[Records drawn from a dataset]
[Start of section]
import Mathlib
import HarnessLib
import Summits.HubbardSuperconductivity.HubbardSuperconductivity.Theorems.KLProgrammeKLRegimeTwoVolumeTowerStepCovFlowStep
import Summits.HubbardSuperconductivity.HubbardSuperconductivity.Theorems.KLProgrammeKLRegimeTwoVolumeTowerStepCovTelescopeTop
import Summits.HubbardSuperconductivity.HubbardSuperconductivity.Theorems.KLProgrammeKLRegimeTwoVolumeTowerStepCovData
import Summits.HubbardSuperconductivity.HubbardSuperconductivity.Theorems.KLProgrammeKLRegimeThinOverlapIncrementTelescopeRegime

/-!
# K3 VL child `KLRegimeVolumeLimitV17F2` (stmt-HubbardSuperconductivity-20440), located item #23 «W2-HALF-VL», COV/SEC shallow half, part 3 (ALL STEPS): the
# `ScaleCovData` bundle of the tower's step covariance `klStepCov V M β μ K_n k` AT THE TOP FLOW FRAME FOR EVERY STEP `k ≥ 1` — shallow steps by the
# frame telescope from the base `m₀ = 2k+6` (pieces of part 3 (FLOW STEP), decaying like `4^{−i}`), deep steps by the `_vol` door — in the `(1 + Λ_w·tnorm)`
# currency with ONE rate condition `Λ_w·4ⁿ ≤ ρc`, on any lattice `V` (`TowerVolumeDataT.cov` of both volumes, `TowerCrossData.cov`)

Cell `gate-hubbard-kl`, seat p3 (g16), lead of #23.  The cov/sec twin of p3 g15's `transferWtData_klTowerTransfer_flow_all` («W2H-OVL-CURRENCY»): at the top
frame the deep window `4^{n+2}·U ≤ 4^{2k+d}` fails for the shallow steps; there the telescope door `scaleCovData_klStepCov_flow_of_pieces` (p603893) runs from
`K_{2k+6}` with the pieces `φ i = ψ i := 𝒦·(M/β)/(Λ_{k+2}²·4^{2k+6+i})` of `stepCov_pieces_flow` converted to the `(1 + Λ_w·tnorm)` currency at a weight scale
`n_w` between `max(Λ_w, ρ_w/(4·4ⁿ))` and four times it (`exists_klScale_between`), so that `Λ_{n_w}·4^i ≤ ρ_w` on every piece; the geometric sum is
`≤ 𝒦·(M/β)/Λ_{k+2}`.  The Gram constant and the entry sup are the window-free ones of `gram_entry_klStepCov_klEng` (p601425) in both regimes.

* `scaleCovData_mono` — `ScaleCovData` is monotone in its row constant and entry sup;
* `scaleCovData_klStepCov_flow_shallow (dd)` — the shallow steps along the chain (`2k+6 ≤ m₀`, window at the base only);
* **`scaleCovData_klStepCov_flow_all (dd) (hdd : 10 ≤ dd)`** — `ScaleCovData (klStepCov V M β μ K_n k) Λ_w κ_k (Cα·(M/β)/Λ_{k+2}) (16·Cκ·klE0)` for EVERY
  `1 ≤ k`, `k + 2 ≤ n_β + 1`, `0 ≤ Λ_w ≤ Λ_{k+2}`, `Λ_w·4ⁿ ≤ ρc`, one absolute `Cκ, Cα, ρc`.

Everything is proved; no definitions besides none; no sorry.  Nothing asserts any stub, K3, VL or superconductivity. [cite: BenfattoGiulianiMastropietro2006, §2.8 (2.80)–(2.81), §3 (3.2)–(3.8)]
-/

noncomputable section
[End of section]
-- WHAT YOU WILL DO --
Set down exactly the line that holds "# currency with" and all lines after it to the end of the data.

-- RESULT OF THIS TASK --
# currency with ONE rate condition `Λ_w·4ⁿ ≤ ρc`, on any lattice `V` (`TowerVolumeDataT.cov` of both volumes, `TowerCrossData.cov`)

Cell `gate-hubbard-kl`, seat p3 (g16), lead of #23.  The cov/sec twin of p3 g15's `transferWtData_klTowerTransfer_flow_all` («W2H-OVL-CURRENCY»): at the top
frame the deep window `4^{n+2}·U ≤ 4^{2k+d}` fails for the shallow steps; there the telescope door `scaleCovData_klStepCov_flow_of_pieces` (p603893) runs from
`K_{2k+6}` with the pieces `φ i = ψ i := 𝒦·(M/β)/(Λ_{k+2}²·4^{2k+6+i})` of `stepCov_pieces_flow` converted to the `(1 + Λ_w·tnorm)` currency at a weight scale
`n_w` between `max(Λ_w, ρ_w/(4·4ⁿ))` and four times it (`exists_klScale_between`), so that `Λ_{n_w}·4^i ≤ ρ_w` on every piece; the geometric sum is
`≤ 𝒦·(M/β)/Λ_{k+2}`.  The Gram constant and the entry sup are the window-free ones of `gram_entry_klStepCov_klEng` (p601425) in both regimes.

* `scaleCovData_mono` — `ScaleCovData` is monotone in its row constant and entry sup;
* `scaleCovData_klStepCov_flow_shallow (dd)` — the shallow steps along the chain (`2k+6 ≤ m₀`, window at the base only);
* **`scaleCovData_klStepCov_flow_all (dd) (hdd : 10 ≤ dd)`** — `ScaleCovData (klStepCov V M β μ K_n k) Λ_w κ_k (Cα·(M/β)/Λ_{k+2}) (16·Cκ·klE0)` for EVERY
  `1 ≤ k`, `k + 2 ≤ n_β + 1`, `0 ≤ Λ_w ≤ Λ_{k+2}`, `Λ_w·4ⁿ ≤ ρc`, one absolute `Cκ, Cα, ρc`.

Everything is proved; no definitions besides none; no sorry.  Nothing asserts any stub, K3, VL or superconductivity. [cite: BenfattoGiulianiMastropietro2006, §2.8 (2.80)–(2.81), §3 (3.2)–(3.8)]
-/

noncomputable section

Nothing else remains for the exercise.